3.      Regarding Lutheran practice in the sixteenth century:

A third broad generalization that may be made [regarding confirmation among Lutherans in the sixteenth century] is that confirmation was directly associated with both sacraments ...  The pastor's instruction was to assure him that the obligation to instruct, which parents and sponsors  had assumed with the child's baptism, had been met and that the catechumen was now ready for the second sacrament.

 

A fourth broad generalization is that the usual age of the catechumen who partook of his first Communion was quite early when compared to present-day practice.  Indeed, age was not regarded an important criterion.  The major criterion was the catechumen's readiness to partake of the Sacrament.  Almost invariably the church orders used an expression such as "when the children have come of age."  According to German law, this was at age 12; according to Roman canon law, it could be interpreted variously as from 7 to 12.

 

Where a reference to confirmation age appears, the age is rarely higher than 12.  Thus Hohenlohe, 1577, and Ansbach, 1564, specify 12.  The same age is suggested by Allstedt, 1533, and Lindow in Pomerania, 1571.  The former states that persons over 12 are to be subject to a personal tax, while the latter requires 12-year-olds to contribute to the pastor’s support.  In both instances, it may be assumed that the age was set at 12 because persons were normally confirmed or communicants by that time.  Lower Austria, 1571, sets a range between 10 and 15.  Brandenburg-Ansbach-Kulmbach, 1556, indicates that the age for first Communion was to be 12 or over.  Braunschweig, 1542, suggests that the former custom of confirming at 10 or 11 be retained.  The Church Order of Sweden, drawn up by Laurentius Petri (1499-1573) in 1571, states that no child younger than 9, or 8 at the least, should attend the Lord’s Supper.  “For younger children can have little exact knowledge of the Sacrament.” During the 16th century the children in Denmark were often admitted to Communion when they were only 6 or 7.

 

Source:  Arthur C. Repp, Confirmation in the Lutheran Church (St. Louis, Missouri:  Concordia Publishing House, 1964), pp. 56-57.
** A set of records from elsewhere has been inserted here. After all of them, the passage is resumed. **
import Literature.NumberTheory.LFunctions.XiLadderMuTwo
import Literature.NumberTheory.LFunctions.XiLadderBulkMoments
import Literature.NumberTheory.LFunctions.XiLadderFace
import Literature.NumberTheory.LFunctions.XiTiltedPotential
import Literature.NumberTheory.LFunctions.JensenXiLadderBox
import HarnessLib

/-!
# THEOREM A for `d = 4` from `n = 10⁵`: the ladder box `B₄(3/20, 1/141)` height-free, and
# `JensenHyperbolicFrom ξ 4 100000` unconditionally

`Literature/NumberTheory/LFunctions/`. Assembly of the Jensen track's THEOREM A (eng-3, LADDER-BL.md;
design HOME/jensen/p1/THEOREM-A-ASSEMBLY.md v0.2) for the row of record `d = 4`, threshold `10⁵`
(ruling J-R11): for every `n ≥ 10⁵`,

  `LadderMomentBounds 4 blLadderConst (3/20) (1/141) n`

(`ladderMomentBounds_four_of_ge`), i.e. the moment vector `(δ₁, μ₂, …, μ₈)(n)` of the tilted law
`ν_{2n} ∝ u^{2n}Φ(u)du` lies in p2's one-sided ladder box (`JensenXiLadderBox.lean`), whence, by p2's
kernel-certified box certificate (`jensenHyperbolicFrom_four_of_ladderMomentBounds_from`),

  `JensenHyperbolicFrom xiTaylorCoeff 4 100000`     (`jensenHyperbolicFrom_xi_four_hundredThousand`):

**the degree-4 Jensen polynomials of `ξ` are hyperbolic for every shift `n ≥ 10⁵`, with no zero of
`ζ`, no numerical enclosure and no named fact in the proof** (axioms `propext`, `Classical.choice`,
`Quot.sound`). Ingredients: the `μ₂` row and its analytic inputs (`XiLadderMuTwo`, `XiLadderTailInputs`),
Brascamp–Lieb Thm 5.1 on the bulk (`XiLadderBulkMoments` on `BrascampLiebMomentInequality`), the face
bookkeeping (`XiLadderFace` on `XiTiltedUnconditioning`), the shifted left-tail moments of
`ConvexPotentialTails` (§5), the potential vocabulary of `XiTiltedPotential`, and crude `exp` bounds.

References: Griffin–Ono–Rolen–Zagier, PNAS 116 (2019), Thm 7 / §5.1 and Thm 3 [GORZPNAS2019];
Brascamp–Lieb, J. Funct. Anal. 22 (1976), Thms 4.1, 5.1 [BrascampLieb1976].
-/

noncomputable section

open MeasureTheory Set Filter Finset
open scoped Topology Nat BigOperators

namespace Literature.NumberTheory.LFunctions

open Literature.Probability.Distributions

/-! ### Elementary lemmas -/

/-- `i! ≤ n^i` for `i ≤ n`. [folklore] -/
private theorem factorial_le_pow_of_le' {i n : ℕ} (h : i ≤ n) : ((i ! : ℕ) : ℝ) ≤ (n : ℝ) ^ i := by
  induction i with
  | zero => simp
  | succ j ih =>
    have hj : j ≤ n := Nat.le_of_succ_le h
    have hj1 : ((j : ℝ) + 1) ≤ n := by exact_mod_cast h
    rw [Nat.factorial_succ, Nat.cast_mul, pow_succ]
    calc ((j + 1 : ℕ) : ℝ) * (j ! : ℝ) ≤ (n : ℝ) * (n : ℝ) ^ j := by
          push_cast
          exact mul_le_mul hj1 (ih hj) (by positivity) (by positivity)
      _ = (n : ℝ) ^ j * n := by ring

/-- The shifted-moment tail sum is at most `(c + l/β)^l/β`. [folklore] -/
private theorem tailSum_le (l : ℕ) {c β : ℝ} (hc : 0 ≤ c) (hβ : 0 < β) :
    ∑ m ∈ range (l + 1), c ^ m * ((((l - m) ! : ℕ) : ℝ) / β ^ (l - m + 1)) * (l.choose m : ℝ) ≤
      (c + l / β) ^ l / β := by
  rw [add_pow, Finset.sum_div]
  refine Finset.sum_le_sum fun m hm => ?_
  have hml : m ≤ l := Nat.lt_succ_iff.1 (Finset.mem_range.1 hm)
  have hfac : (((l - m) ! : ℕ) : ℝ) ≤ (l : ℝ) ^ (l - m) := factorial_le_pow_of_le' (Nat.sub_le l m)
  have h1 : (((l - m) ! : ℕ) : ℝ) / β ^ (l - m + 1) ≤ ((l : ℝ) / β) ^ (l - m) / β := by
    rw [div_pow, pow_succ, div_div]
    exact div_le_div_of_nonneg_right hfac (by positivity)
  calc c ^ m * ((((l - m) ! : ℕ) : ℝ) / β ^ (l - m + 1)) * (l.choose m : ℝ)
      ≤ c ^ m * (((l : ℝ) / β) ^ (l - m) / β) * (l.choose m : ℝ) := by
        gcongr
    _ = c ^ m * ((l : ℝ) / β) ^ (l - m) * (l.choose m : ℝ) / β := by ring

/-- `(√R)^{2j} = R^j` for `R ≥ 0`. [folklore] -/
private theorem sqrt_pow_two_mul {R : ℝ} (hR : 0 ≤ R) (j : ℕ) : Real.sqrt R ^ (2 * j) = R ^ j := by
  rw [pow_mul, Real.sq_sqrt hR]
import Summits.HubbardSuperconductivity.HubbardSuperconductivity.Theorems.AnisotropyChordTransferFibre3FinXDEvalW

/-!
# Route `AnisotropyChord` / H0 rotor rung: FIN per-`L` SIDE-CONDITION cell facts, `L = 20` (GM₃ cells 16–17)

Kernel facts `sdCellAnyZ 20 (49/50) 20 la lb (c, bn, aD) = true` (regime clause `mHole ≥ 0 ∧ facMI·η·(aD + b/(2+cos θ)) < c` on the cell, or vacuity), g5's `xbEval` objects, `decide +kernel`.
Prover seat `hubbard-h0-rotor-p3` g7; helper for piece A = stmt-HubbardSuperconductivity-23918 of rung 19089 (`--supports`, helper class).
WHAT THIS IS NOT: nothing here proves superconductivity in the Hubbard model (rotor TARGET as worded stays FALSE, g15 verdict); kernel facts /
assembly for ONE conditional reduction at one `L`.
-/

set_option linter.dupNamespace false
set_option autoImplicit false

namespace Summit.HubbardSuperconductivity.HubbardSuperconductivity.Theorems.AnisotropyChord.Transfer.Fibre3

namespace FinXD

/-- side-condition cell `[205147139153585, 207711478393005]` of `L = 20` (`cert`). [folklore] -/
theorem sd20_16 : sdCellAnyZ 20 (49/50 : ℚ) 20 205147139153585 207711478393005 ((11/20 : ℚ), (11 : ℕ), (3/50 : ℚ)) = true := by (rw [← sdCellAnyZW_eq]; decide +kernel)

/-- side-condition cell `[207711478393005, 210956970242896]` of `L = 20` (`cert`). [folklore] -/
theorem sd20_17 : sdCellAnyZ 20 (49/50 : ℚ) 20 207711478393005 210956970242896 ((11/20 : ℚ), (11 : ℕ), (7/100 : ℚ)) = true := by (rw [← sdCellAnyZW_eq]; decide +kernel)

end FinXD

end Summit.HubbardSuperconductivity.HubbardSuperconductivity.Theorems.AnisotropyChord.Transfer.Fibre3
4.     From Johann Gerhard:

Since the Apostle Paul expressly requires in 1 Cor. 11:28,29 that a person first examine himself and then eat of the consecrated bread and drink of the consecrated chalice, so that he does not become guilty of the body and blood of the Lord through an unworthy reception, it thus indisputably follows that not only Christians ... are to be admitted to the holy Supper, but specifically those who examine themselves; that is, those who judge themselves, 1 Cor. 11:31, discern the Lord's body, v. 29, and proclaim His death, v. 26.  Therefore, the following are herewith excluded:

 

... [then follows a list of those excluded, with the ninth and final in the list being:]  The minor children, who have not yet arrived at the age of understanding, for they cannot examine themselves and discern the body of Christ.

 

Source:  Johann Gerhard (Elmer Hohle, translator), A Comprehensive Explanation of Holy Baptism and the Lord's Supper (Malone, Texas:  Repristination Press, 1996), pp. 427,430.  (Original published in 1610.)

5.      From C.F.W. Walther:

Since according to God's Word everyone who wants to go to the Lord's Table should first examine himself and discern the Lord's body (1 Cor. 11:28-29), the holy Supper is not to be administered to children who are still incapable of doing so.  It was an obvious misuse when it [communing children] was rather generally done, from the the third to the fifth centuries, out of a misunderstanding of John 6:53, which was [incorrectly] understood as referring to receiving the Sacrament.  This misuse was also practiced by the Bohemian Hussites and is the rule still today in the Greek church.

 

Luther writes:  "I cannot consider it right that the Bohemians give the same (the holy Supper) to the children, even though I do not call them heretics because of it" (1523 letter to Hausmann).